A) FXII was incubated with varying amounts of dextran sulfate (■), R4cXII-1 (▲), or scrambled control RNA (▼), and assayed for the amount of FXIIa formed. The data represent the mean ± SEM of triplicate measures. B) FXII was pre-incubated with R4cXII-1 (black bars) or scrambled control RNA (grey bars) before addition of the indicated autoactivator, and assayed for the amount of FXIIa formed. The data were normalized to the rate in the absence of aptamer and represent the mean ± SEM of triplicate measures.

Figure 6. Aptamer R4cXII-1 dose dependently inhibits FXIIa-catalyzed activation of FXI

A) FXI was activated by FXIIa, the reaction was quenched at various time-points and assayed for the amount of FXIa formed in the presence of R4cXII-1 (■), scrambled control RNA (▼), or buffer (▲). The data represent the mean ± SEM of triplicate measures. B) The amount of FXIa formed was determined in the presence of R4cXII-1 at concentrations of 0nM(▲), 1nM (■), 3nM (•), 6nM (◆), 10nM (▼), 20nM (□), 50nM (○).
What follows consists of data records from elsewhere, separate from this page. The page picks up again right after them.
import Summits.BirchSwinnertonDyer.BirchSwinnertonDyer.Theorems.SignedBaseChangeAnticyclotomicEisensteinDivisibilityOfStubsAdmdefV13

/-! # Line `admdef` v14: the KERNEL CENSUS after the WEIGHTS repair — the crux BY NAME from the SIX v14 stub texts
# (cite ×14 · S1∣ · SpecP0P1 [weighted dictionary] · SpecMult1 · (Anch±) signed [weighted period] · γ′)

Crux `AnticyclotomicEisensteinDivisibility` (stmt-BirchSwinnertonDyer-20727, route `SignedBaseChange`), line `admdef`, skeleton **v14** (LEAD bsd-line-sbc-p1
gen 20, sha16 8546d2d9045e1a30; tree `Cruxes/AnticyclotomicEisensteinDivisibility/Lines/admdef.lean` 9d4fa23c3435).  v14 REPAIRS a weights-convention slip
of the definite currency (v6–v13; LEAD finding F6, memo `Lines/admdef-lead-g20.md`): the tree's `Brandt.eigenSpace … (Brandt.matrix S.O) …` is the `mulVec` =
DIVISOR convention (column sums `ℓ + 1`; `Brandt.matrix` self-adjoint for Gross's pairing `Σ_i w_i x_i y_i`), while print's quaternionic eigenform (Gross 1987
§11; Vatsal 2004 (7-5); BD05/DI08 `f(σ ⋆ v)`; CHKLL25 §7.3; PW11) is the FUNCTION `w • φ`, `w = Brandt.weight S.O`; so the `L`-value / `λ(𝟙)` quantity of a
`mulVec`-eigenvector `φ` at a conductor-1 Gross point is the WEIGHTED period `Σ_𝔞 w(x_𝔞) φ(x_𝔞) = Brandt.toricPeriod S.O ψ I (w • φ)` (as the tree's
`CaiShuTian2014.thm12_trivialChar` reads it), not the unweighted class sum of v6–v13.  The texts of `stub_specP0P1` (dictionary clause) and
`stub_definiteAnchorSigned` — and the derived BRIDGE (b) / [NV″] texts — now carry the weighted period; `SpecMult1`, the cite stub, S1∣, γ′ are unchanged.
THIS FILE: the v14 BRIDGE text from the two v14 typing texts (`bridge_text_of_specTextsWeighted`), W. Zhang's walk + the signed detour for an ARBITRARY
property of the definite level (`exists_admissibleOddLevel_of_anchorSigned_of_split`, predicate-generic; the landed `…AdmdefSignedDetour` theorem is its
unweighted instance), and **the crux BY NAME from the SIX v14 stub texts as hypotheses** through §Glue (`…AdmdefBipartiteNVGlue`) and the v4 census
(`…OfStubsAdmdefV4`, whose cell-β hypotheses are the period-free texts `CHKLLPlusRatNSTwoMult/LeOneMult`).  By-name glue for a route-pen `--split 20727`
along admdef v14's cut (the flag-free road without the BLV∘CW conjunct (4) is `…OfStubsAdmdefV4.…_noBLV` fed by the same two glue theorems; not
restated here to keep the file ≤ 400 lines).  CONDITIONAL (audit `proof.conditional`); BSD / the crux / (Anch±) / the typing targets are NOT proved by this file
(`--supports stmt-BirchSwinnertonDyer-20727`).
[cite: CastellaEtAl2025, Thm. 7.4, Thm. 7.5, (7.1)–(7.2), §7.4 (arXiv:2308.10474v2 pp. 30–33)] [cite: PollackWeston2011, Thm. 6.2] [cite: WZhang2014, Thm. 9.1 (proof)]
[cite: Gross1987, §11] [cite: Vatsal2004, (7-5)] [cite: CaiShuTian2014, Thm. 1.2]
-/

-- D-0017: single-problem summit, the namespace repeats the problem name by design.
set_option linter.dupNamespace false
set_option autoImplicit false

noncomputable section

open scoped Classical NumberField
The data are representative of three independent measures. C) Fractional activity of R4cXII-1 versus the ratio of R4cXII-1 to FXII present in the reaction. The data represent the mean ± SEM of triplicate measures.

Figure 7. Aptamer R4cXII-1 does not inhibit the ability of FXII to activate prekallikrein

Prekallikrein was activated by FXIIa, the reaction was quenched at various time points and assayed for the amount of kallikrein formed in the presence of R4cXII-1 (▼), scrambled control RNA (▲), or buffer (■).The data represent the mean ± SEM of triplicate measures.